Saved entries:
= Beginning of Section =
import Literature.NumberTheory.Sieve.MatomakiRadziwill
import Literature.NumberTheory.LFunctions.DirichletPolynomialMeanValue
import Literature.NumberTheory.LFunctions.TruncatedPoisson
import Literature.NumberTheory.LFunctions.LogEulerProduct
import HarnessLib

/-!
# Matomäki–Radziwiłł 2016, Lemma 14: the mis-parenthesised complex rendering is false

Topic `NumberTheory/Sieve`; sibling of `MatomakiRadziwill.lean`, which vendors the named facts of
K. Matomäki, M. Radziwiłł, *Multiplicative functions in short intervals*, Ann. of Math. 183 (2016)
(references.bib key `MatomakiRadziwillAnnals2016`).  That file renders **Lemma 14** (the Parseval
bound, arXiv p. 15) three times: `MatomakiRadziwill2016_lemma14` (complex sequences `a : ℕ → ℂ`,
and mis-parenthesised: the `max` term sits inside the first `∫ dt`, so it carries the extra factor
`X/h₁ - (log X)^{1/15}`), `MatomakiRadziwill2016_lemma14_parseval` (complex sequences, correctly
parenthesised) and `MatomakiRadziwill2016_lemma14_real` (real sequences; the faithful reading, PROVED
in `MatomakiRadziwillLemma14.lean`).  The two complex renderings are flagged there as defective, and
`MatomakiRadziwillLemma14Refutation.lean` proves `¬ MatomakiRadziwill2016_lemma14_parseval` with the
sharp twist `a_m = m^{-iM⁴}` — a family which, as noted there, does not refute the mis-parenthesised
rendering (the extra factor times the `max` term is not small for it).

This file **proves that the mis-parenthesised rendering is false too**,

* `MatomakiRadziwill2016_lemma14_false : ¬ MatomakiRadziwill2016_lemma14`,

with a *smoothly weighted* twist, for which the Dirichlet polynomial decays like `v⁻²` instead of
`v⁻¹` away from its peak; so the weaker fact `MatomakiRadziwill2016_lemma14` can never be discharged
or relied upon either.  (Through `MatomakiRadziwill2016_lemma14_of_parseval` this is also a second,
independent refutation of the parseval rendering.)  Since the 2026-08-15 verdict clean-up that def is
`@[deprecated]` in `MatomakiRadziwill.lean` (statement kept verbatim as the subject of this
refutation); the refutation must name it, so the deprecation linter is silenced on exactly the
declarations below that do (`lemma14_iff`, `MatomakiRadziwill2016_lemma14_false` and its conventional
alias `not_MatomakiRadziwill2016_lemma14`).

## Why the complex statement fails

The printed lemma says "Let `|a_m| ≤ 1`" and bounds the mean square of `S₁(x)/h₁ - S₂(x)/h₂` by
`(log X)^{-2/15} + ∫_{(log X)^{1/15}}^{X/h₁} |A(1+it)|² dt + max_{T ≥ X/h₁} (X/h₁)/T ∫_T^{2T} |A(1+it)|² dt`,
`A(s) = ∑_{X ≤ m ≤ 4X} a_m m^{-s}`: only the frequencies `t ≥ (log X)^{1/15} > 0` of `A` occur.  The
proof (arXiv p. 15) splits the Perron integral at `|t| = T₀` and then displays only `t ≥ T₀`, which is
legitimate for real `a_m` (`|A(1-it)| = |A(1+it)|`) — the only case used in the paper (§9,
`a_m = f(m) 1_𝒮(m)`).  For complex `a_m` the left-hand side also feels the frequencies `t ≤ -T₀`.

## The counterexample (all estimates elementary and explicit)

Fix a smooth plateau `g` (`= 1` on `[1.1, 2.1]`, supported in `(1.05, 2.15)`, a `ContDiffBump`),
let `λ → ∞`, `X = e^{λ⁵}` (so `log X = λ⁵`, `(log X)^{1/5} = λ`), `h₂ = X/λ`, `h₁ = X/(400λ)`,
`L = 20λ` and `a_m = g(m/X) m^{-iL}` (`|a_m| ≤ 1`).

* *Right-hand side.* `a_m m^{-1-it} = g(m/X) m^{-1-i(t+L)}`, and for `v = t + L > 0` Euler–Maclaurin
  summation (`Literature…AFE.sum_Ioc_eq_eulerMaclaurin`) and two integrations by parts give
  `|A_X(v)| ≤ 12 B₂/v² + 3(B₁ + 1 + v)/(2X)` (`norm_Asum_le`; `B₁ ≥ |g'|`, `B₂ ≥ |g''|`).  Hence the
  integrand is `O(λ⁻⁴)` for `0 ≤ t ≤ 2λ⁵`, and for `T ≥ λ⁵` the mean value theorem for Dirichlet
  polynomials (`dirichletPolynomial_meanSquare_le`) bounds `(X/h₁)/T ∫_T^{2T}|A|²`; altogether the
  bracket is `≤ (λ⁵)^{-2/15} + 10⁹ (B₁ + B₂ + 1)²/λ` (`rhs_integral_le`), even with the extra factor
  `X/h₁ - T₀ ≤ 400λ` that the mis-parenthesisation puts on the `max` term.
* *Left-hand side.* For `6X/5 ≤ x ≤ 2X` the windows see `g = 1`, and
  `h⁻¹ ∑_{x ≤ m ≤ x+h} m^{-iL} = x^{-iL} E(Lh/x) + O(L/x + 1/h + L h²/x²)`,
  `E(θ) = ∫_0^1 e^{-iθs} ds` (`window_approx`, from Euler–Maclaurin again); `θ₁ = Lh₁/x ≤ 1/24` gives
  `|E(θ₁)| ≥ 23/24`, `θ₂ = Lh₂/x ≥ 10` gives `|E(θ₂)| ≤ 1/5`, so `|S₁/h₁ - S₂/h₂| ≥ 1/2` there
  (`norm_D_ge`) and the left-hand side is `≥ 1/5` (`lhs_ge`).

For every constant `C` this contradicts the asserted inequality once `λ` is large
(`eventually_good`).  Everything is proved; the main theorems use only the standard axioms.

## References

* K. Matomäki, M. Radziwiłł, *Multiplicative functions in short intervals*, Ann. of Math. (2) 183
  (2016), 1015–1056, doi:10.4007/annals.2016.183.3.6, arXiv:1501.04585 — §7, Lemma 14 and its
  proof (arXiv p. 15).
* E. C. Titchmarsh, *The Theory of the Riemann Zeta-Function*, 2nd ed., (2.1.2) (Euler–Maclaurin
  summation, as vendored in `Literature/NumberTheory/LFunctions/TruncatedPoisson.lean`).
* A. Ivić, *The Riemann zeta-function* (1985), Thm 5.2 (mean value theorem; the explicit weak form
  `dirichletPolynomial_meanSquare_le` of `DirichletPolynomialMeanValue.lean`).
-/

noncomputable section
= End of Section =
▶ **WHAT YOU ARE ASKED TO DO**
Output each line of the entries exactly, so that nothing is lost.

▶ **ANSWER FOR THE TASK**
import Literature.NumberTheory.Sieve.MatomakiRadziwill
import Literature.NumberTheory.LFunctions.DirichletPolynomialMeanValue
import Literature.NumberTheory.LFunctions.TruncatedPoisson
import Literature.NumberTheory.LFunctions.LogEulerProduct
import HarnessLib

/-!
# Matomäki–Radziwiłł 2016, Lemma 14: the mis-parenthesised complex rendering is false

Topic `NumberTheory/Sieve`; sibling of `MatomakiRadziwill.lean`, which vendors the named facts of
K. Matomäki, M. Radziwiłł, *Multiplicative functions in short intervals*, Ann. of Math. 183 (2016)
(references.bib key `MatomakiRadziwillAnnals2016`).  That file renders **Lemma 14** (the Parseval
bound, arXiv p. 15) three times: `MatomakiRadziwill2016_lemma14` (complex sequences `a : ℕ → ℂ`,
and mis-parenthesised: the `max` term sits inside the first `∫ dt`, so it carries the extra factor
`X/h₁ - (log X)^{1/15}`), `MatomakiRadziwill2016_lemma14_parseval` (complex sequences, correctly
parenthesised) and `MatomakiRadziwill2016_lemma14_real` (real sequences; the faithful reading, PROVED
in `MatomakiRadziwillLemma14.lean`).  The two complex renderings are flagged there as defective, and
`MatomakiRadziwillLemma14Refutation.lean` proves `¬ MatomakiRadziwill2016_lemma14_parseval` with the
sharp twist `a_m = m^{-iM⁴}` — a family which, as noted there, does not refute the mis-parenthesised
rendering (the extra factor times the `max` term is not small for it).

This file **proves that the mis-parenthesised rendering is false too**,

* `MatomakiRadziwill2016_lemma14_false : ¬ MatomakiRadziwill2016_lemma14`,

with a *smoothly weighted* twist, for which the Dirichlet polynomial decays like `v⁻²` instead of
`v⁻¹` away from its peak; so the weaker fact `MatomakiRadziwill2016_lemma14` can never be discharged
or relied upon either.  (Through `MatomakiRadziwill2016_lemma14_of_parseval` this is also a second,
independent refutation of the parseval rendering.)  Since the 2026-08-15 verdict clean-up that def is
`@[deprecated]` in `MatomakiRadziwill.lean` (statement kept verbatim as the subject of this
refutation); the refutation must name it, so the deprecation linter is silenced on exactly the
declarations below that do (`lemma14_iff`, `MatomakiRadziwill2016_lemma14_false` and its conventional
alias `not_MatomakiRadziwill2016_lemma14`).

## Why the complex statement fails

The printed lemma says "Let `|a_m| ≤ 1`" and bounds the mean square of `S₁(x)/h₁ - S₂(x)/h₂` by
`(log X)^{-2/15} + ∫_{(log X)^{1/15}}^{X/h₁} |A(1+it)|² dt + max_{T ≥ X/h₁} (X/h₁)/T ∫_T^{2T} |A(1+it)|² dt`,
`A(s) = ∑_{X ≤ m ≤ 4X} a_m m^{-s}`: only the frequencies `t ≥ (log X)^{1/15} > 0` of `A` occur.  The
proof (arXiv p. 15) splits the Perron integral at `|t| = T₀` and then displays only `t ≥ T₀`, which is
legitimate for real `a_m` (`|A(1-it)| = |A(1+it)|`) — the only case used in the paper (§9,
`a_m = f(m) 1_𝒮(m)`).  For complex `a_m` the left-hand side also feels the frequencies `t ≤ -T₀`.

## The counterexample (all estimates elementary and explicit)

Fix a smooth plateau `g` (`= 1` on `[1.1, 2.1]`, supported in `(1.05, 2.15)`, a `ContDiffBump`),
let `λ → ∞`, `X = e^{λ⁵}` (so `log X = λ⁵`, `(log X)^{1/5} = λ`), `h₂ = X/λ`, `h₁ = X/(400λ)`,
`L = 20λ` and `a_m = g(m/X) m^{-iL}` (`|a_m| ≤ 1`).

* *Right-hand side.* `a_m m^{-1-it} = g(m/X) m^{-1-i(t+L)}`, and for `v = t + L > 0` Euler–Maclaurin
  summation (`Literature…AFE.sum_Ioc_eq_eulerMaclaurin`) and two integrations by parts give
  `|A_X(v)| ≤ 12 B₂/v² + 3(B₁ + 1 + v)/(2X)` (`norm_Asum_le`; `B₁ ≥ |g'|`, `B₂ ≥ |g''|`).  Hence the
  integrand is `O(λ⁻⁴)` for `0 ≤ t ≤ 2λ⁵`, and for `T ≥ λ⁵` the mean value theorem for Dirichlet
  polynomials (`dirichletPolynomial_meanSquare_le`) bounds `(X/h₁)/T ∫_T^{2T}|A|²`; altogether the
  bracket is `≤ (λ⁵)^{-2/15} + 10⁹ (B₁ + B₂ + 1)²/λ` (`rhs_integral_le`), even with the extra factor
  `X/h₁ - T₀ ≤ 400λ` that the mis-parenthesisation puts on the `max` term.
* *Left-hand side.* For `6X/5 ≤ x ≤ 2X` the windows see `g = 1`, and
  `h⁻¹ ∑_{x ≤ m ≤ x+h} m^{-iL} = x^{-iL} E(Lh/x) + O(L/x + 1/h + L h²/x²)`,
  `E(θ) = ∫_0^1 e^{-iθs} ds` (`window_approx`, from Euler–Maclaurin again); `θ₁ = Lh₁/x ≤ 1/24` gives
  `|E(θ₁)| ≥ 23/24`, `θ₂ = Lh₂/x ≥ 10` gives `|E(θ₂)| ≤ 1/5`, so `|S₁/h₁ - S₂/h₂| ≥ 1/2` there
  (`norm_D_ge`) and the left-hand side is `≥ 1/5` (`lhs_ge`).

For every constant `C` this contradicts the asserted inequality once `λ` is large
(`eventually_good`).  Everything is proved; the main theorems use only the standard axioms.

## References

* K. Matomäki, M. Radziwiłł, *Multiplicative functions in short intervals*, Ann. of Math. (2) 183
  (2016), 1015–1056, doi:10.4007/annals.2016.183.3.6, arXiv:1501.04585 — §7, Lemma 14 and its
  proof (arXiv p. 15).
* E. C. Titchmarsh, *The Theory of the Riemann Zeta-Function*, 2nd ed., (2.1.2) (Euler–Maclaurin
  summation, as vendored in `Literature/NumberTheory/LFunctions/TruncatedPoisson.lean`).
* A. Ivić, *The Riemann zeta-function* (1985), Thm 5.2 (mean value theorem; the explicit weak form
  `dirichletPolynomial_meanSquare_le` of `DirichletPolynomialMeanValue.lean`).
-/

noncomputable section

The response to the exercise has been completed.